Only With a Highlander
Page 31
Tom canted his head. “Oh, in about thirty-one years, give or take a few months. We’ll have lots of fun together, Grams,” he told her, then looked at Matt. “And you, Gramps, will have to persuade my mama to let you teach me to fly.”
Matt smiled back, and Winter’s heart warmed at how he suddenly looked so relaxed. “Being forewarned, I could just avoid that problem by teaching her to fly first,” Matt drawled.
“What in hell is going on in there!” they heard Daar shout through the granite. “We’re freezing our whiskers off out here!”
Tom stepped up to the wall but turned toward them. “If you will, please?” he asked. He waved his hand when Matt reached for his pen. “You don’t need anything but your strength of conviction to summon your powers from now on,” he told them, looking over to include Winter and giving her a wink. “Gentle convictions,” he added. He looked back at Matt as he reached into his cassock pocket. “Oh, I almost forgot, this is for you,” he said, handing Matt a tiny piece of jewelry. “When you dug up Mathe Macalpin’s sword, you missed Fiona’s locket. She had buried it there the day you left, hoping you’d eventually come back to claim your destiny.”
“But she was only a child then,” Matt whispered, reaching for the locket with a trembling hand, then holding it in his palm as he stared down at it. He looked back up at Tom. “She was what…twelve?”

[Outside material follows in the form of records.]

/-- **Residual order** of `f = z^{pᵉ} + F` (with `F` clean) with respect to `E = V(∏_{i∈Δ} xᵢ)`:
`residual.order_E f = ord G`. [cite: HauserPerlega2019, §2] -/
def residualOrder (Δ : Finset σ) (F : MvPolynomial σ K) : ℕ∞ :=
  ordZero (residualFactor Δ F)

variable [DecidableEq σ]

/-- The **point blow-up** in the `x_j`-chart with translations `t` (`t_j` is not used):
`π(x_j) = x_j`, `π(xᵢ) = x_j (xᵢ + tᵢ)` for `i ≠ j` (on `z`: `π(z) = x_j z`).
[cite: HauserPerlega2019, §2] -/
def pointBlowupSubst (j : σ) (t : σ → K) : σ → MvPolynomial σ K :=
  fun i => if i = j then X j else X j * (X i + C (t i))

/-- The total transform `π(F)` under the point blow-up. [cite: HauserPerlega2019, §2] -/
def totalTransform (j : σ) (t : σ → K) (F : MvPolynomial σ K) : MvPolynomial σ K :=
  aeval (pointBlowupSubst j t) F

/-- `F' = x_j^{−q} π(F)`, the `F`-part of the strict transform `f' = z^q + F'` of `f = z^q + F`
(`q = pᵉ`; the division is exact when `ord F ≥ q`). [cite: HauserPerlega2019, §2] -/
def transformResidual (q : ℕ) (j : σ) (t : σ → K) (F : MvPolynomial σ K) : MvPolynomial σ K :=
  MvPolynomial.divMonomial (totalTransform j t F) (Finsupp.single j q)

/-- The new exceptional set: `E' = V(x_j · ∏_{i ∈ Δ ∖ B} xᵢ)` with `B = {j} ∪ {i : tᵢ ≠ 0}`, i.e.
`Δ' = {j} ∪ {i ∈ Δ : i ≠ j, tᵢ = 0}`. [cite: HauserPerlega2019, §2] -/
def newExceptional (Δ : Finset σ) (j : σ) (t : σ → K) : Finset σ := by
  classical
  exact insert j (Δ.filter fun i => i ≠ j ∧ t i = 0)
import Summits.CriticalPhenomena.CardyFormulaZ2.Theorems.CardyUniqueLimitCardyRigidityLoewnerKit
import Literature.Probability.RandomPlanarGeometry.LoewnerBoundaryExtension
import Literature.Probability.RandomPlanarGeometry.LoewnerRealKoebe
import Literature.Probability.RandomPlanarGeometry.CaratheodoryKernelPointwise
import HarnessLib

/-!
# Loewner–Carathéodory convergence kit, IV: the inverse maps up to the boundary off the hull

Crux `Summit.CriticalPhenomena.CardyFormulaZ2.Theses.CardyUniqueLimit.CardyRigidity`
(stmt-CriticalPhenomena-0746), line `crossing_martingale`, helper kit for the registered stub A3b
`stub_slitObservableApprox`; sequel of `…LoewnerKit.lean` (L1/L3 for the forward maps).  The
assembly reads the `k`-th slit domain through `Φ_k ∘ f̄^{W_k}_{t_k}` on the closure of a region
`U' ⊆ ℍ` whose real boundary points lie OFF the image of the hull; here `f̄_t = Loewner.bdryInv W t`
is the boundary extension (`extendFrom ℍ`) of `f_t = g_t⁻¹ = Loewner.loewnerInv W t`.  This file
proves (L3 for the inverse maps), with Schwarz reflection replaced by the two-sided flow:

* `tendstoUniformlyOn_invFunOn_of_tendstoUniformlyOn` — complex analysis: if holomorphic `F_n → f`
  uniformly on an open `U`, `f` injective holomorphic, then about `f c` (`c ∈ U`) a disc
  `D(f c, ρ)` is covered by `f(U)` and eventually by `F_n(U)` (the tree's covering criterion
  `CaratheodoryKernel.exists_eventually_ball_subset_image`, maximum modulus in place of Rouché),
  and the LOCAL INVERSES `invFunOn (F_n) U → invFunOn f U` converge uniformly on `D̄(f c, ρ/2)`
  (uniform continuity of the holomorphic inverse `invFunOn f U`, `Complex.differentiableOn_invFunOn_image`);
* `exists_ball_tendstoUniformlyOn_bdryInv_nhds` — for a point `z₀` ALIVE at time `t₀` under `w₀`
  (`t₀ < T_{z₀}(w₀)`; the case of interest: `z₀ = x` real, off the closure of the swallowed set,
  `v₀ = g_{t₀}(x)` real, off the image of the hull), there is `ρ > 0` such that, as
  `(t, w) → (t₀, w₀)` in `ℝ≥0 × C([0,∞), ℝ)`, the boundary extensions `f̄^{w}_t` converge to
  `f̄^{w₀}_{t₀}` UNIFORMLY ON THE CLOSED HALF-DISC `D̄(v₀, ρ) ∩ {im ≥ 0}` (up to the real axis),
  `f̄^{w₀}_{t₀}` is continuous there with `f̄^{w₀}_{t₀}(v₀) = z₀`, and all these `f̄` are, on that
  half-disc, restrictions of local holomorphic inverses of the (two-sided) Loewner maps
  (`g^{w}_t → g^{w₀}_{t₀}` uniformly on a disc about `z₀`, kit I; the preimage of a point of `ℍ`
  under the two-sided map lies in `ℍ` by the conjugation symmetry `Loewner.map_conj`, so the local
  inverse IS `f_t` on the upper half-disc, and its continuity gives the boundary values).

References: Lawler (2005) §4.1, §4.7; Pommerenke (1992) Thm. 1.8 (proof (a)), Cor. 2.4;
Conway (1978) IV.7.6; Kemppainen–Smirnov (2017) App. A Lemma 5.4.
-/

noncomputable section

“She was a guardian,” Tom told him. “And she’s been watching over you for all this time.”
“But how? I never saw her again after I ran away from home. I would have at least sensed Fiona if she were near.”
“Do you not remember a large golden hawk perched nearby through the long day and night you lay dying in that field?” Tom asked softly. He smiled. “And she was with you countless other times, you’ll realize, once you think about it. When you didn’t want to go on but something made you anyway, know that it was Fiona who pulled you up by the bootstraps. And she’s been there for Kenzie for all these centuries. No matter what animal your brother became, Fiona mothered him each time.”
Winter looked at the locket in Matt’s hand and watched him close his fist over it and raise it to his lips. She squeezed his hand, using her free hand to brush away her tears of overwhelming joy.
“Winter!” Daar hollered again as they heard him pound his cane on the granite wall. “It’s dark and cold out here! Let us in!”
Matt quickly tucked the locket in his pocket, squared his shoulders with a fortifying sigh, and gave a negligent flick of his wrist toward the wall. The entrance suddenly appeared again, along with several cold-looking faces glaring at them.
“Come in. Come in,” Tom said, waving them forward. “I think you’ll find it much warmer in here. Step closer, the walls won’t bite. Father Daar, come stand beside me. I’m sure Winter wants to have your blessing as well.”
“And Matt. He wants your blessing, too, Father,” Winter said as she wiped away the last of her tears, even while having to tug on Matt’s hand to cut him off in mid-snort.
But then Winter went utterly still when she spotted the tall, long-haired stranger dressed in the Gregor plaid when he stepped inside the cave at the back of the crowd. “Kenzie,” she whispered, squeezing Matt’s hand.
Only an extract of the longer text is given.